It can be shown that G₁ = −F₂. Therefore, the second term in Equation (5) represents the amount of oxygen transferred from the arteriole to the venule, whereas the first term represents the amount transferred from the arteriole to the surrounding tissue less the amount transferred to the venule. The two terms in Equation (6) are interpreted accordingly. Hence counter-current exchange of oxygen is quantitatively expressed by the terms F₂(P_a − P_v) = −G₁(P_a − P_v) in Equations (5) and (6).

The coefficients F₁, F₂, G₁, and G₂ can be determined numerically for each set of parameters R_a, R_v, H, and l_t. The details of the numerical procedure are given in the Appendix.
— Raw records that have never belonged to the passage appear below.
/-! ### The one-body ultraviolet tail inequality -/

/-- **The one-body ultraviolet tail inequality on the cell** (registered stub `stub_oneBodyTail` of
stmt-AtomisticToContinuum-8823, verbatim): there are absolute constants `0 ≤ c₀ < 1`, `A ≥ 0`,
`M ≥ 1` (namely `c₀ = 1/2`, `A = π⁻² + 56·337`, `M = 337`) such that for every `ℓ > 0`, `K' ≥ M`
and `u ∈ C¹(ℝ³)`, `ℓ³ Σ_{‖n‖∞ > K'} |ĉ_n(u)|² ≤ c₀ ∫_{[0,ℓ)³}|u|² + A(ℓ/K')² ∫_{[0,ℓ)³}|∇u|²`.
Proof: collar cut-off at margin `s = ℓ/K'` (`stub_cutoff`), `u = χu + (1−χ)u`,
`|ĉ(u)|² ≤ 2|ĉ(χu)|² + 2|ĉ((1−χ)u)|²`; the tail of `χu` by the support-Chebyshev bound
`tsum_sq_grad_cellFourierCoeff_of_support` (weight `|n|²/K'² ≥ 1` on the tail) and
`lintegral_gradSqC_cut_le`; the whole of `(1−χ)u` by Parseval `tsum_sq_cellFourierCoeff` and
`lintegral_sq_compl_cut_le`; the collar mass by `stub_collarMass` with `M' = 336`. [folklore] -/
theorem stub_oneBodyTail :
    ∃ c₀ : ℝ, 0 ≤ c₀ ∧ c₀ < 1 ∧ ∃ A : ℝ, 0 ≤ A ∧ ∃ M : ℝ, 1 ≤ M ∧ ∀ (ℓ K' : ℝ) (u : EuclideanSpace ℝ (Fin 3) → ℂ), 0 < ℓ → M ≤ K' → ContDiff ℝ 1 u → ENNReal.ofReal ℓ ^ 3 * ∑' n : {n : Fin 3 → ℤ // K' < ‖(fun j => (n j : ℝ))‖}, (‖Literature.MathematicalPhysics.QuantumManyBody.BoseGas.cellFourierCoeff ℓ u (n : Fin 3 → ℤ)‖₊ : ENNReal) ^ 2 ≤ ENNReal.ofReal c₀ * (∫⁻ x in Literature.MathematicalPhysics.QuantumManyBody.BoseGas.cell ℓ, (‖u x‖₊ : ENNReal) ^ 2) + ENNReal.ofReal (A * (ℓ / K') ^ 2) * ∫⁻ x in Literature.MathematicalPhysics.QuantumManyBody.BoseGas.cell ℓ, Literature.MathematicalPhysics.QuantumManyBody.BoseGas.gradSqC u x := by
  refine ⟨1 / 2, by norm_num, by norm_num, 1 / Real.pi ^ 2 + 56 * 337, by positivity, 337,
    by norm_num, ?_⟩
  intro ℓ K' u hℓ hK' hu
  -- constants and the margin
  have hK'pos : 0 < K' := lt_of_lt_of_le (by norm_num) hK'
  set s : ℝ := ℓ / K' with hs
  have hs0 : 0 < s := div_pos hℓ hK'pos
  have hsK : s * K' = ℓ := by rw [hs]; field_simp
  have h4s : 4 * s ≤ ℓ := by
    rw [← hsK]; nlinarith
  have hroom : ((336 : ℝ) + 1) * s ≤ ℓ := by
    rw [← hsK]; nlinarith
  -- the cut-off
  obtain ⟨χ, hχ, hχcs, hχsupp, h01, h1, hD, hin⟩ := stub_cutoff ℓ s hs0 h4s
  have hχd : Differentiable ℝ χ := hχ.differentiable one_ne_zero
  have hud : Differentiable ℝ u := hu.differentiable one_ne_zero
  set φ₁ : Space → ℂ := fun y => χ y • u y with hφ₁
  set φ₂ : Space → ℂ := fun y => (1 - χ y) • u y with hφ₂
  have hφ₁C : ContDiff ℝ 1 φ₁ := hχ.smul hu
  have hφ₂C : ContDiff ℝ 1 φ₂ := (contDiff_const.sub hχ).smul hu
  have hφ₁cs : HasCompactSupport φ₁ := hχcs.smul_right
  have hφ₁supp : tsupport φ₁ ⊆ cell ℓ := (tsupport_smul_subset_left χ u).trans hχsupp
  have hsplit : u = fun y => φ₁ y + φ₂ y := by
    funext y
    simp only [hφ₁, hφ₂, ← add_smul, add_sub_cancel, one_smul]
  -- abbreviations
  set L3 : ℝ≥0∞ := ENNReal.ofReal ℓ ^ 3 with hL3
  have hL3ne0 : L3 ≠ 0 := pow_ne_zero _ (ENNReal.ofReal_pos.2 hℓ).ne'
  have hL3netop : L3 ≠ ⊤ := ENNReal.pow_ne_top ENNReal.ofReal_ne_top
  set KIN : ℝ≥0∞ := ∫⁻ x in cell ℓ, gradSqC u x with hKIN
  set MASS : ℝ≥0∞ := ∫⁻ x in cell ℓ, (‖u x‖₊ : ℝ≥0∞) ^ 2 with hMASS
  set COL : ℝ≥0∞ := ∫⁻ x in cell ℓ \ {x : Space | ∀ j, x j ∈ Set.Icc s (ℓ - s)},
    (‖u x‖₊ : ℝ≥0∞) ^ 2 with hCOL
  set a : ℝ := ℓ ^ 2 / (4 * Real.pi ^ 2 * K' ^ 2) with ha
  have ha0 : 0 ≤ a := by positivity
  -- (1) splitting the coefficients
  have hcoef : ∀ n : Fin 3 → ℤ, ((‖cellFourierCoeff ℓ u n‖₊ : ℝ≥0∞) ^ 2) ≤
      2 * (‖cellFourierCoeff ℓ φ₁ n‖₊ : ℝ≥0∞) ^ 2 + 2 * (‖cellFourierCoeff ℓ φ₂ n‖₊ : ℝ≥0∞) ^ 2 := by
    intro n
    rw [hsplit, cellFourierCoeff_add hℓ hφ₁C.continuous hφ₂C.continuous]
    exact ennnorm_add_sq_le _ _
  -- (2) the tail of `χu`: support-Chebyshev
  have hcheb := tsum_sq_grad_cellFourierCoeff_of_support hℓ hφ₁C hφ₁cs hφ₁supp
  have hS1 : L3 * ∑' n : {n : Fin 3 → ℤ // K' < ‖(fun j => (n j : ℝ))‖},
      (‖cellFourierCoeff ℓ φ₁ (n : Fin 3 → ℤ)‖₊ : ℝ≥0∞) ^ 2 ≤
      ENNReal.ofReal a * ∫⁻ x in cell ℓ, gradSqC φ₁ x := by
    have hw : ∀ n : Fin 3 → ℤ, ENNReal.ofReal ((∑ j, (n j : ℝ) ^ 2) / K' ^ 2) =
        ENNReal.ofReal a * ENNReal.ofReal (4 * Real.pi ^ 2 * (∑ j, (n j : ℝ) ^ 2) / ℓ ^ 2) := by
      intro n
      rw [← ENNReal.ofReal_mul ha0]
      congr 1
      rw [ha]
      field_simp
    calc L3 * ∑' n : {n : Fin 3 → ℤ // K' < ‖(fun j => (n j : ℝ))‖},
          (‖cellFourierCoeff ℓ φ₁ (n : Fin 3 → ℤ)‖₊ : ℝ≥0∞) ^ 2
        ≤ L3 * ∑' n : Fin 3 → ℤ, ENNReal.ofReal ((∑ j, (n j : ℝ) ^ 2) / K' ^ 2) *
            (‖cellFourierCoeff ℓ φ₁ n‖₊ : ℝ≥0∞) ^ 2 :=
          mul_le_mul_right (tsum_tail_le_tsum_weight hK'pos
            (fun n => (‖cellFourierCoeff ℓ φ₁ n‖₊ : ℝ≥0∞) ^ 2)) _
      _ = L3 * (ENNReal.ofReal a * ∑' n : Fin 3 → ℤ,
            ENNReal.ofReal (4 * Real.pi ^ 2 * (∑ j, (n j : ℝ) ^ 2) / ℓ ^ 2) *
              (‖cellFourierCoeff ℓ φ₁ n‖₊ : ℝ≥0∞) ^ 2) := by
          conv_rhs => rw [← ENNReal.tsum_mul_left]
          refine congrArg (L3 * ·) (tsum_congr fun n => ?_)
          rw [hw n, mul_assoc]
      _ = L3 * (ENNReal.ofReal a * (L3⁻¹ * ∫⁻ x in cell ℓ, gradSqC φ₁ x)) := by
          rw [hcheb]; rfl
      _ = ENNReal.ofReal a * ∫⁻ x in cell ℓ, gradSqC φ₁ x := by
          rw [← mul_assoc, mul_comm L3, mul_assoc, ← mul_assoc L3, ENNReal.mul_inv_cancel hL3ne0
            hL3netop, one_mul]
  -- (3) the whole of `(1-χ)u`: Parseval
  have hS2 : L3 * ∑' n : {n : Fin 3 → ℤ // K' < ‖(fun j => (n j : ℝ))‖},
      (‖cellFourierCoeff ℓ φ₂ (n : Fin 3 → ℤ)‖₊ : ℝ≥0∞) ^ 2 ≤ COL := by
    have hpars := tsum_sq_cellFourierCoeff hℓ hφ₂C.continuous
    calc L3 * ∑' n : {n : Fin 3 → ℤ // K' < ‖(fun j => (n j : ℝ))‖},
          (‖cellFourierCoeff ℓ φ₂ (n : Fin 3 → ℤ)‖₊ : ℝ≥0∞) ^ 2
        ≤ L3 * ∑' n : Fin 3 → ℤ, (‖cellFourierCoeff ℓ φ₂ n‖₊ : ℝ≥0∞) ^ 2 :=
          mul_le_mul_right (ENNReal.tsum_comp_le_tsum_of_injective Subtype.val_injective
            (fun n => (‖cellFourierCoeff ℓ φ₂ n‖₊ : ℝ≥0∞) ^ 2)) _
      _ = L3 * (L3⁻¹ * ∫⁻ x in cell ℓ, (‖φ₂ x‖₊ : ℝ≥0∞) ^ 2) := by rw [hpars]
      _ = ∫⁻ x in cell ℓ, (‖φ₂ x‖₊ : ℝ≥0∞) ^ 2 := by
          rw [← mul_assoc, ENNReal.mul_inv_cancel hL3ne0 hL3netop, one_mul]
      _ ≤ COL := lintegral_sq_compl_cut_le h01 h1
  -- (4) kinetic energy of `χu` and (5) the collar mass
  have hG1 : ∫⁻ x in cell ℓ, gradSqC φ₁ x ≤
      2 * KIN + 2 * (ENNReal.ofReal (12 * Real.pi ^ 2 / s ^ 2) * COL) :=
    lintegral_gradSqC_cut_le hχ hχsupp h01 hD hin hu
  have hCOL : COL ≤ ENNReal.ofReal (12 / 336) * MASS + ENNReal.ofReal (4 * (336 + 1) * s ^ 2) * KIN :=
    stub_collarMass ℓ s 336 hs0 (by norm_num) hroom u hu
  -- (6) the constants
  have hac : ENNReal.ofReal a * ENNReal.ofReal (12 * Real.pi ^ 2 / s ^ 2) = 3 := by
    rw [← ENNReal.ofReal_mul ha0, show a * (12 * Real.pi ^ 2 / s ^ 2) = 3 by
      rw [ha, hs]; field_simp; ring]
    norm_num
  have hc0 : (14 : ℝ≥0∞) * ENNReal.ofReal (12 / 336) = ENNReal.ofReal (1 / 2) := by
    rw [show (14 : ℝ≥0∞) = ENNReal.ofReal 14 by norm_num, ← ENNReal.ofReal_mul (by norm_num)]
    congr 1; norm_num
  have hA : 4 * ENNReal.ofReal a + 14 * ENNReal.ofReal (4 * (336 + 1) * s ^ 2) =
      ENNReal.ofReal ((1 / Real.pi ^ 2 + 56 * 337) * (ℓ / K') ^ 2) := by
    rw [show (14 : ℝ≥0∞) = ENNReal.ofReal 14 by norm_num, show (4 : ℝ≥0∞) = ENNReal.ofReal 4 by
      norm_num, ← ENNReal.ofReal_mul (by norm_num), ← ENNReal.ofReal_mul (by norm_num),
      ← ENNReal.ofReal_add (by positivity) (by positivity)]
    congr 1
    rw [ha, hs]
    field_simp
    ring
  -- assembly
  calc L3 * ∑' n : {n : Fin 3 → ℤ // K' < ‖(fun j => (n j : ℝ))‖},
        (‖cellFourierCoeff ℓ u (n : Fin 3 → ℤ)‖₊ : ℝ≥0∞) ^ 2
      ≤ L3 * ∑' n : {n : Fin 3 → ℤ // K' < ‖(fun j => (n j : ℝ))‖},
          (2 * (‖cellFourierCoeff ℓ φ₁ (n : Fin 3 → ℤ)‖₊ : ℝ≥0∞) ^ 2 +
            2 * (‖cellFourierCoeff ℓ φ₂ (n : Fin 3 → ℤ)‖₊ : ℝ≥0∞) ^ 2) :=
        mul_le_mul_right (ENNReal.tsum_le_tsum fun n => hcoef _) _
    _ = 2 * (L3 * ∑' n : {n : Fin 3 → ℤ // K' < ‖(fun j => (n j : ℝ))‖},
          (‖cellFourierCoeff ℓ φ₁ (n : Fin 3 → ℤ)‖₊ : ℝ≥0∞) ^ 2) +
        2 * (L3 * ∑' n : {n : Fin 3 → ℤ // K' < ‖(fun j => (n j : ℝ))‖},
          (‖cellFourierCoeff ℓ φ₂ (n : Fin 3 → ℤ)‖₊ : ℝ≥0∞) ^ 2) := by
        rw [ENNReal.tsum_add, ENNReal.tsum_mul_left, ENNReal.tsum_mul_left]
        ring
    _ ≤ 2 * (ENNReal.ofReal a * ∫⁻ x in cell ℓ, gradSqC φ₁ x) + 2 * COL := by gcongr
    _ ≤ 2 * (ENNReal.ofReal a * (2 * KIN + 2 * (ENNReal.ofReal (12 * Real.pi ^ 2 / s ^ 2) * COL))) +
        2 * COL := by gcongr
    _ = 4 * ENNReal.ofReal a * KIN +
        (4 * (ENNReal.ofReal a * ENNReal.ofReal (12 * Real.pi ^ 2 / s ^ 2)) + 2) * COL := by ring
    _ = 4 * ENNReal.ofReal a * KIN + 14 * COL := by rw [hac]; norm_num
    _ ≤ 4 * ENNReal.ofReal a * KIN +
        14 * (ENNReal.ofReal (12 / 336) * MASS + ENNReal.ofReal (4 * (336 + 1) * s ^ 2) * KIN) := by
        gcongr
    _ = 14 * ENNReal.ofReal (12 / 336) * MASS +
        (4 * ENNReal.ofReal a + 14 * ENNReal.ofReal (4 * (336 + 1) * s ^ 2)) * KIN := by ring
    _ = ENNReal.ofReal (1 / 2) * MASS + ENNReal.ofReal ((1 / Real.pi ^ 2 + 56 * 337) * (ℓ / K') ^ 2) * KIN := by
        rw [hc0, hA]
OXYGEN TRANSPORT IN THE BLOOD

Oxygen is transported in the blood by convective motion of red blood cells and plasma in both longitudinal and radial directions and by molecular diffusion. It is known that at higher rates of shear the transport can be significantly augmented, the effect being attributed to pseudorandom radial motion of red blood cells [1, 20]. Recently, Ellsworth and Pittman [4] measured oxygen hemoglobin saturation profiles in arterioles and venules and found that the profiles in some cases are nonuniform and asymmetric; the sources of nonuniformity or asymmetry have not been identified, but upstream vascular bifurcations and noncircular vessel shapes were implicated. To describe these effects, a careful analysis of O₂ distribution in the vascular lumen is necessary. For the purpose of the present analysis we introduce “mixing cup” P_O2 in the blood, P_b; i.e., we assume that O₂ flow through the vessel cross section is given by the expression

$$Q[{\alpha }_b{P}_b+CS(P_b)]$$

where Q is the volumetric blood flow rate, α_b is the oxygen solubility coefficient in blood, C is the oxygen-carrying capacity of the blood, and S is the fractional saturation of hemoglobin with O₂. It is assumed that the chemical reaction between hemoglobin and oxygen is in equilibrium, which yields the relationship S(P_b).

Oxygen balance in a vessel can be expressed in the form

$$Q{\alpha }_b\frac{\partial }{\partial z}\left[P_b+\frac{C}{{\alpha }_b}S(P_b)\right]=-J,$$ (7)

where J is the O₂ flux from the vessel per unit length.

Using Equations (5), (6), and (7), the O₂ transport in a paired arteriole and venule is given by the following simultaneous differential equations:

$$Q_a{\alpha }_b[1+\mathrm{\Phi }(P_a)]\frac{\partial P_a}{\partial z}=-D\alpha [F_1(P_a-P_{\infty })+F_2(P_a-P_v)],$$ (8)

$$Q_v{\alpha }_b[1+\mathrm{\Phi }(P_v)]\frac{\partial P_v}{\partial z}=-D\alpha [G_1(P_a-P_v)+G_2(P_v-P_{\infty })],$$ (9)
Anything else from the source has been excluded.